Stored data entries:
/-- **The booked torus density of the `SU(n+1)` spectral kernel, every `N`.**  `f` measurable on the
unimodular torus, permutation-equivariant, given on the alcove `A` by `G` with `G(A) ⊆ A`
(`f(e^{ix(θ)}) = e^{ix(Gθ)}`), torus map `fT`; `J` a symmetric measurable function `JD` of the spectrum
(`J(V diag d V⋆) = JD d`) with the booked alcove value `JD(e^{ix(θ)}) D(e^{ix(θ)}) = JA(θ) D(e^{ix(Gθ)})`.
Then a measurable Weyl-invariant `Jf` with `Jf ∘ E = JA` on `A` exists and Boyda's identity
`J(g t g⁻¹) D(t) = Jf(t) D(fT t)` holds for all `g`, `t`. -/
theorem exists_torusDensity_sun_booked
    {f : (Fin (n + 1) → ℂ) → (Fin (n + 1) → ℂ)} (hfm : Measurable f)
    (hfperm : ∀ (σ : Equiv.Perm (Fin (n + 1))) (d : Fin (n + 1) → ℂ), (∀ i, ‖d i‖ = 1) →
      f (fun i => d (σ i)) = fun i => f d (σ i))
    {G : (Fin n → ℝ) → (Fin n → ℝ)} {JA : (Fin n → ℝ) → ℝ≥0∞}
    (hGA : ∀ θ : Fin n → ℝ, StrictMono (Fin.snoc θ (-∑ k, θ k) : Fin (n + 1) → ℝ) →
      (Fin.snoc θ (-∑ k, θ k) : Fin (n + 1) → ℝ) (Fin.last n) < (Fin.snoc θ (-∑ k, θ k) : Fin (n + 1) → ℝ) 0 + 2 * π →
        StrictMono (Fin.snoc (G θ) (-∑ k, (G θ) k) : Fin (n + 1) → ℝ) ∧
          (Fin.snoc (G θ) (-∑ k, (G θ) k) : Fin (n + 1) → ℝ) (Fin.last n) <
            (Fin.snoc (G θ) (-∑ k, (G θ) k) : Fin (n + 1) → ℝ) 0 + 2 * π)
    (hfG : ∀ θ : Fin n → ℝ, StrictMono (Fin.snoc θ (-∑ k, θ k) : Fin (n + 1) → ℝ) →
      (Fin.snoc θ (-∑ k, θ k) : Fin (n + 1) → ℝ) (Fin.last n) < (Fin.snoc θ (-∑ k, θ k) : Fin (n + 1) → ℝ) 0 + 2 * π →
        f (fun i => (Circle.exp ((Fin.snoc θ (-∑ k, θ k) : Fin (n + 1) → ℝ) i) : ℂ)) =
          fun i => (Circle.exp ((Fin.snoc (G θ) (-∑ k, (G θ) k) : Fin (n + 1) → ℝ) i) : ℂ))
    {fT : specialDiagonalTorus (Fin (n + 1)) → specialDiagonalTorus (Fin (n + 1))}
    (hfT : ∀ t : specialDiagonalTorus (Fin (n + 1)),
      ((fT t : Matrix.specialUnitaryGroup (Fin (n + 1)) ℂ) : Matrix (Fin (n + 1)) (Fin (n + 1)) ℂ) =
        diagonal (f fun i => ((t : Matrix.specialUnitaryGroup (Fin (n + 1)) ℂ) : Matrix (Fin (n + 1)) (Fin (n + 1)) ℂ) i i))
    {JD : (Fin (n + 1) → ℂ) → ℝ≥0∞} (hJDm : Measurable JD)
    (hJDperm : ∀ (σ : Equiv.Perm (Fin (n + 1))) (d : Fin (n + 1) → ℂ), JD (fun i => d (σ i)) = JD d)
    (hJchart : ∀ θ : Fin n → ℝ, StrictMono (Fin.snoc θ (-∑ k, θ k) : Fin (n + 1) → ℝ) →
      (Fin.snoc θ (-∑ k, θ k) : Fin (n + 1) → ℝ) (Fin.last n) < (Fin.snoc θ (-∑ k, θ k) : Fin (n + 1) → ℝ) 0 + 2 * π →
      JD (fun i => (Circle.exp ((Fin.snoc θ (-∑ k, θ k) : Fin (n + 1) → ℝ) i) : ℂ)) * ENNReal.ofReal
          ((∏ i, ∏ k ∈ Finset.univ.erase i,
            ‖(Circle.exp ((Fin.snoc θ (-∑ k, θ k) : Fin (n + 1) → ℝ) i) : ℂ) -
              (Circle.exp ((Fin.snoc θ (-∑ k, θ k) : Fin (n + 1) → ℝ) k) : ℂ)‖) / (Fintype.card (Fin (n + 1))).factorial) =
        JA θ * ENNReal.ofReal
          ((∏ i, ∏ k ∈ Finset.univ.erase i,
            ‖(Circle.exp ((Fin.snoc (G θ) (-∑ k, (G θ) k) : Fin (n + 1) → ℝ) i) : ℂ) -
              (Circle.exp ((Fin.snoc (G θ) (-∑ k, (G θ) k) : Fin (n + 1) → ℝ) k) : ℂ)‖) /
                (Fintype.card (Fin (n + 1))).factorial))
    {J : Matrix.specialUnitaryGroup (Fin (n + 1)) ℂ → ℝ≥0∞}
    (hJspec : ∀ (W : Matrix.specialUnitaryGroup (Fin (n + 1)) ℂ) (V : Matrix (Fin (n + 1)) (Fin (n + 1)) ℂ) (d : Fin (n + 1) → ℂ),
      V ∈ Matrix.unitaryGroup (Fin (n + 1)) ℂ → (W : Matrix (Fin (n + 1)) (Fin (n + 1)) ℂ) = V * diagonal d * star V →
        J W = JD d) :
    ∃ Jf : specialDiagonalTorus (Fin (n + 1)) → ℝ≥0∞, Measurable Jf ∧
      (∀ θ : Fin n → ℝ, StrictMono (Fin.snoc θ (-∑ k, θ k) : Fin (n + 1) → ℝ) →
        (Fin.snoc θ (-∑ k, θ k) : Fin (n + 1) → ℝ) (Fin.last n) < (Fin.snoc θ (-∑ k, θ k) : Fin (n + 1) → ℝ) 0 + 2 * π →
          Jf (E θ) = JA θ) ∧
      (∀ σ t, Jf (P σ t) = Jf t) ∧
      ∀ (g : Matrix.specialUnitaryGroup (Fin (n + 1)) ℂ) (t : specialDiagonalTorus (Fin (n + 1))),
        J (g * (t : Matrix.specialUnitaryGroup (Fin (n + 1)) ℂ) * g⁻¹) * ENNReal.ofReal
            ((∏ i, ∏ k ∈ Finset.univ.erase i,
              ‖((t : Matrix.specialUnitaryGroup (Fin (n + 1)) ℂ) : Matrix (Fin (n + 1)) (Fin (n + 1)) ℂ) i i -
                ((t : Matrix.specialUnitaryGroup (Fin (n + 1)) ℂ) : Matrix (Fin (n + 1)) (Fin (n + 1)) ℂ) k k‖) /
                  (Fintype.card (Fin (n + 1))).factorial) =
          Jf t * ENNReal.ofReal
            ((∏ i, ∏ k ∈ Finset.univ.erase i,
              ‖((fT t : Matrix.specialUnitaryGroup (Fin (n + 1)) ℂ) : Matrix (Fin (n + 1)) (Fin (n + 1)) ℂ) i i -
                ((fT t : Matrix.specialUnitaryGroup (Fin (n + 1)) ℂ) : Matrix (Fin (n + 1)) (Fin (n + 1)) ℂ) k k‖) /
                  (Fintype.card (Fin (n + 1))).factorial) := by
  have hentries_cont : ∀ i : Fin (n + 1), Continuous fun t : specialDiagonalTorus (Fin (n + 1)) =>
      ((t : Matrix.specialUnitaryGroup (Fin (n + 1)) ℂ) : Matrix (Fin (n + 1)) (Fin (n + 1)) ℂ) i i := fun i =>
    ((continuous_apply i).comp ((continuous_apply i).comp (continuous_subtype_val.comp continuous_subtype_val)))
  have hent : Measurable fun t : specialDiagonalTorus (Fin (n + 1)) => fun i =>
      ((t : Matrix.specialUnitaryGroup (Fin (n + 1)) ℂ) : Matrix (Fin (n + 1)) (Fin (n + 1)) ℂ) i i :=
    (continuous_pi hentries_cont).measurable
  have hDm : Measurable fun t : specialDiagonalTorus (Fin (n + 1)) => ENNReal.ofReal
      ((∏ i, ∏ k ∈ Finset.univ.erase i,
        ‖((t : Matrix.specialUnitaryGroup (Fin (n + 1)) ℂ) : Matrix (Fin (n + 1)) (Fin (n + 1)) ℂ) i i -
          ((t : Matrix.specialUnitaryGroup (Fin (n + 1)) ℂ) : Matrix (Fin (n + 1)) (Fin (n + 1)) ℂ) k k‖) /
            (Fintype.card (Fin (n + 1))).factorial) :=
    measurable_vandermondeWeight_special
  have hfTm : Measurable fT := measurable_torusMap_of_measurable hfm hfT
  have hfTent : ∀ t i, ((fT t : Matrix.specialUnitaryGroup (Fin (n + 1)) ℂ) : Matrix (Fin (n + 1)) (Fin (n + 1)) ℂ) i i =
      f (fun k => ((t : Matrix.specialUnitaryGroup (Fin (n + 1)) ℂ) : Matrix (Fin (n + 1)) (Fin (n + 1)) ℂ) k k) i := by
    intro t i
    rw [hfT, diagonal_apply_eq]
  have hequiv : ∀ σ t, fT (P σ t) = P σ (fT t) := fun σ t => torusMap_permDiag (hP σ) (hfperm σ) hfT t
  have hcomm : ∀ θ : Fin n → ℝ, StrictMono (Fin.snoc θ (-∑ k, θ k) : Fin (n + 1) → ℝ) →
      (Fin.snoc θ (-∑ k, θ k) : Fin (n + 1) → ℝ) (Fin.last n) < (Fin.snoc θ (-∑ k, θ k) : Fin (n + 1) → ℝ) 0 + 2 * π →
        fT (E θ) = E (G θ) := fun θ h0 h1 => torusMap_angleChart_sun hE hfT (hfG θ h0 h1)
  have hDne : ∀ θ : Fin n → ℝ, StrictMono (Fin.snoc θ (-∑ k, θ k) : Fin (n + 1) → ℝ) →
      (Fin.snoc θ (-∑ k, θ k) : Fin (n + 1) → ℝ) (Fin.last n) < (Fin.snoc θ (-∑ k, θ k) : Fin (n + 1) → ℝ) 0 + 2 * π →
      ENNReal.ofReal ((∏ i, ∏ k ∈ Finset.univ.erase i,
        ‖(Circle.exp ((Fin.snoc θ (-∑ k, θ k) : Fin (n + 1) → ℝ) i) : ℂ) -
          (Circle.exp ((Fin.snoc θ (-∑ k, θ k) : Fin (n + 1) → ℝ) k) : ℂ)‖) / (Fintype.card (Fin (n + 1))).factorial) ≠ 0 := by
    intro θ h0 h1
    rw [ENNReal.ofReal_ne_zero_iff]
    refine div_pos (Finset.prod_pos fun i _ => Finset.prod_pos fun k hk => ?_) (by positivity)
    have hne := angleChart_sun_regular hE h0 h1 i k (Finset.ne_of_mem_erase hk).symm
    rw [hE, hE] at hne
    exact norm_pos_iff.mpr (sub_ne_zero.mpr hne)
  set Jf : specialDiagonalTorus (Fin (n + 1)) → ℝ≥0∞ := fun t =>
    JD (fun i => ((t : Matrix.specialUnitaryGroup (Fin (n + 1)) ℂ) : Matrix (Fin (n + 1)) (Fin (n + 1)) ℂ) i i) *
      ENNReal.ofReal ((∏ i, ∏ k ∈ Finset.univ.erase i,
        ‖((t : Matrix.specialUnitaryGroup (Fin (n + 1)) ℂ) : Matrix (Fin (n + 1)) (Fin (n + 1)) ℂ) i i -
          ((t : Matrix.specialUnitaryGroup (Fin (n + 1)) ℂ) : Matrix (Fin (n + 1)) (Fin (n + 1)) ℂ) k k‖) /
            (Fintype.card (Fin (n + 1))).factorial) /
      ENNReal.ofReal ((∏ i, ∏ k ∈ Finset.univ.erase i,
        ‖((fT t : Matrix.specialUnitaryGroup (Fin (n + 1)) ℂ) : Matrix (Fin (n + 1)) (Fin (n + 1)) ℂ) i i -
          ((fT t : Matrix.specialUnitaryGroup (Fin (n + 1)) ℂ) : Matrix (Fin (n + 1)) (Fin (n + 1)) ℂ) k k‖) /
            (Fintype.card (Fin (n + 1))).factorial)
    with hJf
  have hJfm : Measurable Jf := ((hJDm.comp hent).mul hDm).div (hDm.comp hfTm)
  have hJA : ∀ θ : Fin n → ℝ, StrictMono (Fin.snoc θ (-∑ k, θ k) : Fin (n + 1) → ℝ) →
      (Fin.snoc θ (-∑ k, θ k) : Fin (n + 1) → ℝ) (Fin.last n) < (Fin.snoc θ (-∑ k, θ k) : Fin (n + 1) → ℝ) 0 + 2 * π →
        Jf (E θ) = JA θ := by
    intro θ h0 h1
    obtain ⟨g0, g1⟩ := hGA θ h0 h1
    simp only [hJf]
    rw [hcomm θ h0 h1]
    simp only [hE]
    rw [hJchart θ h0 h1]
    exact ENNReal.mul_div_cancel_right (hDne (G θ) g0 g1) ENNReal.ofReal_ne_top
  have hJinv : ∀ σ t, Jf (P σ t) = Jf t := by
    intro σ t
    simp only [hJf]
    have hPent : (fun i => (((P σ t : specialDiagonalTorus (Fin (n + 1))) : Matrix.specialUnitaryGroup (Fin (n + 1)) ℂ) :
        Matrix (Fin (n + 1)) (Fin (n + 1)) ℂ) i i) =
        fun i => ((t : Matrix.specialUnitaryGroup (Fin (n + 1)) ℂ) : Matrix (Fin (n + 1)) (Fin (n + 1)) ℂ) (σ i) (σ i) :=
      funext (hP σ t)
    rw [hPent, hJDperm σ (fun k => ((t : Matrix.specialUnitaryGroup (Fin (n + 1)) ℂ) : Matrix (Fin (n + 1)) (Fin (n + 1)) ℂ) k k),
      hequiv]
    simp only [hP]
    rw [vandermondeProd_perm σ (fun i => ((t : Matrix.specialUnitaryGroup (Fin (n + 1)) ℂ) : Matrix (Fin (n + 1)) (Fin (n + 1)) ℂ) i i),
      vandermondeProd_perm σ (fun i => ((fT t : Matrix.specialUnitaryGroup (Fin (n + 1)) ℂ) :
        Matrix (Fin (n + 1)) (Fin (n + 1)) ℂ) i i)]
  refine ⟨Jf, hJfm, hJA, hJinv, fun g t => ?_⟩
  by_cases hr : ∃ i j, i ≠ j ∧ ((t : Matrix.specialUnitaryGroup (Fin (n + 1)) ℂ) : Matrix (Fin (n + 1)) (Fin (n + 1)) ℂ) i i =
      ((t : Matrix.specialUnitaryGroup (Fin (n + 1)) ℂ) : Matrix (Fin (n + 1)) (Fin (n + 1)) ℂ) j j
  · obtain ⟨i, j, hij, hd⟩ := hr
    have hfd : ((fT t : Matrix.specialUnitaryGroup (Fin (n + 1)) ℂ) : Matrix (Fin (n + 1)) (Fin (n + 1)) ℂ) i i =
        ((fT t : Matrix.specialUnitaryGroup (Fin (n + 1)) ℂ) : Matrix (Fin (n + 1)) (Fin (n + 1)) ℂ) j j := by
      rw [hfTent, hfTent]
      set d : Fin (n + 1) → ℂ := fun k => ((t : Matrix.specialUnitaryGroup (Fin (n + 1)) ℂ) :
        Matrix (Fin (n + 1)) (Fin (n + 1)) ℂ) k k with hdd
      have hswap : (fun k => d (Equiv.swap i j k)) = d := by
        funext k
        by_cases hki : k = i
        · rw [hki, Equiv.swap_apply_left]; exact hd.symm
        · by_cases hkj : k = j
          · rw [hkj, Equiv.swap_apply_right]; exact hd
          · rw [Equiv.swap_apply_of_ne_of_ne hki hkj]
      have key := hfperm (Equiv.swap i j) d (norm_specialDiagonalTorus_apply t)
      rw [hswap] at key
      have hi := congr_fun key i
      simpa only [Equiv.swap_apply_left] using hi
    rw [vandermondeWeight_eq_zero_of_tie hij hd, vandermondeWeight_eq_zero_of_tie hij hfd, ENNReal.ofReal_zero,
      mul_zero, mul_zero]
  · push Not at hr
    obtain ⟨σ, θ, ⟨h0, h1⟩, rfl⟩ := exists_permDiag_angleChart_of_regular_sun hE hP (fun i j hij => hr i j hij)
    have hgU : ((g : Matrix.specialUnitaryGroup (Fin (n + 1)) ℂ) : Matrix (Fin (n + 1)) (Fin (n + 1)) ℂ) ∈
        Matrix.unitaryGroup (Fin (n + 1)) ℂ := (Matrix.mem_specialUnitaryGroup_iff.mp g.2).1
    have hmul : ∀ A B : Matrix.specialUnitaryGroup (Fin (n + 1)) ℂ,
        ((A * B : Matrix.specialUnitaryGroup (Fin (n + 1)) ℂ) : Matrix (Fin (n + 1)) (Fin (n + 1)) ℂ) =
          (A : Matrix (Fin (n + 1)) (Fin (n + 1)) ℂ) * (B : Matrix (Fin (n + 1)) (Fin (n + 1)) ℂ) := fun _ _ => rfl
    have hinv : ∀ A : Matrix.specialUnitaryGroup (Fin (n + 1)) ℂ,
        ((A⁻¹ : Matrix.specialUnitaryGroup (Fin (n + 1)) ℂ) : Matrix (Fin (n + 1)) (Fin (n + 1)) ℂ) =
          star (A : Matrix (Fin (n + 1)) (Fin (n + 1)) ℂ) := fun _ => rfl
    have hW : ((g * ((P σ (E θ) : specialDiagonalTorus (Fin (n + 1))) : Matrix.specialUnitaryGroup (Fin (n + 1)) ℂ) * g⁻¹ :
        Matrix.specialUnitaryGroup (Fin (n + 1)) ℂ) : Matrix (Fin (n + 1)) (Fin (n + 1)) ℂ) =
        (g : Matrix (Fin (n + 1)) (Fin (n + 1)) ℂ) * diagonal (fun i => (((P σ (E θ) : specialDiagonalTorus (Fin (n + 1))) :
          Matrix.specialUnitaryGroup (Fin (n + 1)) ℂ) : Matrix (Fin (n + 1)) (Fin (n + 1)) ℂ) i i) *
            star (g : Matrix (Fin (n + 1)) (Fin (n + 1)) ℂ) := by
      rw [hmul, hmul, hinv, ← coe_specialDiagonalTorus_eq_diagonal]
    have hPent : (fun i => (((P σ (E θ) : specialDiagonalTorus (Fin (n + 1))) : Matrix.specialUnitaryGroup (Fin (n + 1)) ℂ) :
        Matrix (Fin (n + 1)) (Fin (n + 1)) ℂ) i i) =
        fun i => (Circle.exp ((Fin.snoc θ (-∑ k, θ k) : Fin (n + 1) → ℝ) (σ i)) : ℂ) :=
      funext fun i => by rw [hP, hE]
    rw [hJspec _ _ _ hgU hW, hPent,
      hJDperm σ (fun i => (Circle.exp ((Fin.snoc θ (-∑ k, θ k) : Fin (n + 1) → ℝ) i) : ℂ)),
      hJinv, hequiv, hJA θ h0 h1, hcomm θ h0 h1]
    simp only [hP, hE]
    rw [vandermondeProd_perm σ (fun i => (Circle.exp ((Fin.snoc θ (-∑ k, θ k) : Fin (n + 1) → ℝ) i) : ℂ)),
      vandermondeProd_perm σ (fun i => (Circle.exp ((Fin.snoc (G θ) (-∑ k, (G θ) k) : Fin (n + 1) → ℝ) i) : ℂ))]
    exact hJchart θ h0 h1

**Task goal**
Copy all lines above where "hDne" is present.

**Task answer**
  have hDne : ∀ θ : Fin n → ℝ, StrictMono (Fin.snoc θ (-∑ k, θ k) : Fin (n + 1) → ℝ) →
    exact ENNReal.mul_div_cancel_right (hDne (G θ) g0 g1) ENNReal.ofReal_ne_top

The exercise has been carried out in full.